/-!
# The analytic (frequency-side) form of Weil's twisted functional `Q_χ` on a finite-prime window

Topic `Literature/NumberTheory/LFunctions`; vocabulary of `WeilExplicit.lean` (tests `IsWeilTest` =
`C_c^∞`, transform `ĝ(s) = weilMellin g s = ∫ g(x) e^{(s-1/2)x} dx`, so `ĝ(1/2+iτ) = ∫ g e^{iτx}`,
kernel `k = g ⋆ g̃ = weilConv g (weilReflect g)`) and of `WeilExplicitDirichlet.lean` (Weil's (11) for
`k = ℚ` and a Dirichlet character `χ` mod `q`: `W_χ = weilFunctionalChar χ`,
`Q_χ(g) = W_χ(g ⋆ g̃) = weilQuadraticChar χ g`, parity `a_χ = charParity χ`, rung predicate
`WeilPositivityOnChar χ t = ∀ g ∈ C_c^∞[-t, t], 0 ≤ Re Q_χ(g)`).  `χ`-twisted sibling of
`WeilFinitePrimeQuadratic.lean` (Yoshida's analytic form (2.1) for `ζ` with the finitely many prime
powers visible on the window).  Everything here is PROVED; there are no named facts.

**Theorem** (`weilQuadraticChar_eq_weilFinitePrimeQuadraticChar`,
`weilQuadraticChar_re_eq_weilFinitePrimeQuadraticChar`).  For `χ` mod `q ≠ 1` (any parity, imprimitive
allowed), `e^{2t} ≤ N + 1` and a test function `g` with `tsupport g ⊆ [-t, t]`:

    `Q_χ(g) = E_{χ,N}(g) := (1/2π) ∫ |ĝ(1/2+iτ)|² M_{χ,N}(τ) dτ`,
    `M_{χ,N}(τ) = Re ψ(1/4 + a_χ/2 + iτ/2) + log q − log π
                   − Σ_{n ≤ N} (Λ(n)/√n) · 2 (Re χ(n) cos(τ log n) + Im χ(n) sin(τ log n))`

(`weilPrimeRippleChar`, `weilFinitePrimeWeightChar`, `weilFinitePrimeQuadraticChar`); in particular
`Im Q_χ(g) = 0`, and the rung at `t = (log (N+1))/2` is `∀ g, 0 ≤ E_{χ,N}(g)`
(`weilPositivityOnChar_log_succ_half_iff`).  This is Weil's (11) at `F = g ⋆ g̃` read on the line
`Re s = 1/2`: by Mellin inversion at `± log n` (`weilMellin_inversion`, Bombieri §2) every twisted prime
spike is diagonal in frequency,
`χ(n) k(log n) + χ̄(n) k(−log n) = (1/2π) ∫ |ĝ(1/2+iτ)|² · 2 Re(χ(n) e^{−iτ log n}) dτ`
(`mul_weilConv_weilReflect_add_conj_mul_neg_eq_integral`); only `n ≤ N` enter because `k` is supported
in the open interval `(−2t, 2t)` (`weilPrimeTermChar_eq_sum_of_tsupport_subset`); the archimedean
integral of parity `a` at `k` is `∫ |ĝ|² Re ψ(1/4 + a/2 + iτ/2)` (`weilArchIntegralChar_weilConv_weilReflect`),
and `k(0)(log q − log π) = ‖g‖₂²(log q − log π)` is folded into the weight by Plancherel
(`integral_norm_sq_weilMellin_half_line`).  The weight `M_{χ,N}` is, symbol for symbol, the multiplier
`M(τ)` of the GRH arm's dual (format-D) certificates (cell `rh-explicit`; the soundness of those
certificates over this form lives in `Summits/Ventures/WeilGRH/`).

## References

* A. Weil, *Sur les "formules explicites" de la théorie des nombres premiers*, Comm. Sém. Math. Univ.
  Lund, tome suppl. (1952), 252–265 — (11) pp. 261–262 (explicit formula with characters, `k = ℚ`),
  (5), (10) pp. 254, 258 (digamma form of the archimedean term), the «lemme» p. 262.
* H. Yoshida, *On Hermitian forms attached to zeta functions*, Adv. Stud. Pure Math. 21 (1992),
  281–325 — §2 eq. (2.1) (analytic form on a window), Thm 1.
* E. Bombieri, *Remarks on Weil's quadratic functional in the theory of prime numbers I*, Rend. Mat.
  Acc. Lincei (9) 11 (2000), 183–233 — §2 (Mellin inversion on vertical lines).
-/

noncomputable section

open Complex Filter Set MeasureTheory
open scoped Real Topology ArithmeticFunction.vonMangoldt ComplexConjugate

namespace Literature.NumberTheory.LFunctions

variable {q : ℕ} {g : ℝ → ℂ}

/-! ## Every twisted prime spike is diagonal in frequency -/

/-- Mellin inversion on the critical line for the kernel `k = g ⋆ g̃` at ONE point `x`:
`2π k(x) = ∫ |ĝ(1/2+iτ)|² e^{-iτx} dτ`. [cite: Bombieri2000Weil, §2 (inverse Mellin transform) applied to g ⋆ g̃] -/
theorem weilConv_weilReflect_eq_integral_exp (hg : IsWeilTest g) (x : ℝ) :
    2 * π * weilConv g (weilReflect g) x =
      ∫ τ : ℝ, ((‖weilMellin g (1 / 2 + τ * I)‖ ^ 2 : ℝ) : ℂ) * cexp (-(τ * I) * x) := by
  have hk : IsWeilTest (weilConv g (weilReflect g)) := hg.weilConv hg.weilReflect
  have h1 := weilMellin_inversion hk (1 / 2) x
  have e0 : ((1 / 2 : ℝ) : ℂ) - 1 / 2 = 0 := by push_cast; ring
  simp only [e0, zero_mul, Complex.exp_zero, mul_one] at h1
  rw [← h1]
  congr 1 with τ
  have ht : ((1 / 2 : ℝ) : ℂ) + τ * I = 1 / 2 + τ * I := by push_cast; ring
  rw [ht, weilMellin_weilConv_weilReflect_half hg τ]

/-- The **twisted spike in frequency**: for any complex number `ω` (a character value),
`ω k(x) + ω̄ k(−x) = (1/2π) ∫ |ĝ(1/2+iτ)|² · 2(Re ω cos(τx) + Im ω sin(τx)) dτ`, `k = g ⋆ g̃`
(Mellin inversion at `x` and `−x`; `ω e^{-iτx} + ω̄ e^{iτx} = 2 Re(ω e^{-iτx})`).
[cite: Bombieri2000Weil, §2 (inverse Mellin transform on Re s = 1/2) applied to g ⋆ g̃ at ± x; Weil1952FormulesExplicites, (11) pp. 261–262 (the summand χ(𝔭)ⁿF(log N𝔭ⁿ) + χ(𝔭)⁻ⁿF(−log N𝔭ⁿ))] -/
theorem mul_weilConv_weilReflect_add_conj_mul_neg_eq_integral (hg : IsWeilTest g) (ω : ℂ) (x : ℝ) :
    ω * weilConv g (weilReflect g) x + conj ω * weilConv g (weilReflect g) (-x) =
      (1 / (2 * π) : ℂ) * ((∫ τ : ℝ, ‖weilMellin g (1 / 2 + τ * I)‖ ^ 2 *
        (2 * (ω.re * Real.cos (τ * x) + ω.im * Real.sin (τ * x))) : ℝ) : ℂ) := by
  have hk : IsWeilTest (weilConv g (weilReflect g)) := hg.weilConv hg.weilReflect
  -- integrability of the two one-sided spike integrands
  have hb : ∀ (y : ℝ) (τ : ℝ), ‖cexp (-(τ * I) * y)‖ ≤ 1 := fun y τ ↦ by
    rw [show -(τ * I : ℂ) * (y : ℝ) = ((-(τ * y) : ℝ) : ℂ) * I by push_cast; ring,
      Complex.norm_exp_ofReal_mul_I]
  have hi : ∀ y : ℝ, Integrable fun τ : ℝ ↦
      ((‖weilMellin g (1 / 2 + τ * I)‖ ^ 2 : ℝ) : ℂ) * cexp (-(τ * I) * y) := by
    intro y
    have h := integrable_weilMellin_vertical_mul hk (1 / 2) (F := fun τ : ℝ ↦ cexp (-(τ * I) * y))
      (by fun_prop) (hb y)
    refine h.congr (Eventually.of_forall fun τ ↦ ?_)
    simp only
    have ht : ((1 / 2 : ℝ) : ℂ) + τ * I = 1 / 2 + τ * I := by push_cast; ring
    rw [ht, weilMellin_weilConv_weilReflect_half hg τ]
  have hpi : (2 * π : ℂ) ≠ 0 := by
    have : (0 : ℝ) < 2 * π := by positivity
    exact_mod_cast this.ne'
  have h1 := weilConv_weilReflect_eq_integral_exp hg x
  have h2 := weilConv_weilReflect_eq_integral_exp hg (-x)
  have key : 2 * π * (ω * weilConv g (weilReflect g) x + conj ω * weilConv g (weilReflect g) (-x)) =
      ((∫ τ : ℝ, ‖weilMellin g (1 / 2 + τ * I)‖ ^ 2 *
        (2 * (ω.re * Real.cos (τ * x) + ω.im * Real.sin (τ * x))) : ℝ) : ℂ) := by
    calc 2 * π * (ω * weilConv g (weilReflect g) x + conj ω * weilConv g (weilReflect g) (-x))
        = ω * (2 * π * weilConv g (weilReflect g) x) +
            conj ω * (2 * π * weilConv g (weilReflect g) (-x)) := by ring
      _ = ω * (∫ τ : ℝ, ((‖weilMellin g (1 / 2 + τ * I)‖ ^ 2 : ℝ) : ℂ) * cexp (-(τ * I) * x)) +
            conj ω * (∫ τ : ℝ, ((‖weilMellin g (1 / 2 + τ * I)‖ ^ 2 : ℝ) : ℂ) *
              cexp (-(τ * I) * ((-x : ℝ) : ℂ))) := by rw [h1, h2]
      _ = ∫ τ : ℝ, (ω * (((‖weilMellin g (1 / 2 + τ * I)‖ ^ 2 : ℝ) : ℂ) * cexp (-(τ * I) * x)) +
            conj ω * (((‖weilMellin g (1 / 2 + τ * I)‖ ^ 2 : ℝ) : ℂ) *
              cexp (-(τ * I) * ((-x : ℝ) : ℂ)))) := by
          rw [integral_add ((hi x).const_mul ω) ((hi (-x)).const_mul _), integral_const_mul,
            integral_const_mul]
      _ = ((∫ τ : ℝ, ‖weilMellin g (1 / 2 + τ * I)‖ ^ 2 *
            (2 * (ω.re * Real.cos (τ * x) + ω.im * Real.sin (τ * x))) : ℝ) : ℂ) := by
          rw [← integral_complex_ofReal]
          congr 1 with τ
          have e1 : -(τ * I : ℂ) * (x : ℝ) = ((-(τ * x) : ℝ) : ℂ) * I := by push_cast; ring
          have e2 : -(τ * I : ℂ) * ((-x : ℝ) : ℂ) = ((τ * x : ℝ) : ℂ) * I := by push_cast; ring
          rw [e1, e2, Complex.exp_ofReal_mul_I, Complex.exp_ofReal_mul_I]
          apply Complex.ext
          · simp [Real.cos_neg, Real.sin_neg]
            ring
          · simp [Real.cos_neg, Real.sin_neg]
            ring
  rw [← key]
  field_simp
□ □ □ □
Brief: Out of the material above, output word for word the line with "cexp (-(τ * I) * ((-x : ℝ) : ℂ))))", the line with "rw [e1, e2, Complex.exp_ofReal_mul_I, Complex.exp_ofReal_mul_I]", and all lines between them, with nothing else.

Output below:
              cexp (-(τ * I) * ((-x : ℝ) : ℂ)))) := by
          rw [integral_add ((hi x).const_mul ω) ((hi (-x)).const_mul _), integral_const_mul,
            integral_const_mul]
      _ = ((∫ τ : ℝ, ‖weilMellin g (1 / 2 + τ * I)‖ ^ 2 *
            (2 * (ω.re * Real.cos (τ * x) + ω.im * Real.sin (τ * x))) : ℝ) : ℂ) := by
          rw [← integral_complex_ofReal]
          congr 1 with τ
          have e1 : -(τ * I : ℂ) * (x : ℝ) = ((-(τ * x) : ℝ) : ℂ) * I := by push_cast; ring
          have e2 : -(τ * I : ℂ) * ((-x : ℝ) : ℂ) = ((τ * x : ℝ) : ℂ) * I := by push_cast; ring
          rw [e1, e2, Complex.exp_ofReal_mul_I, Complex.exp_ofReal_mul_I]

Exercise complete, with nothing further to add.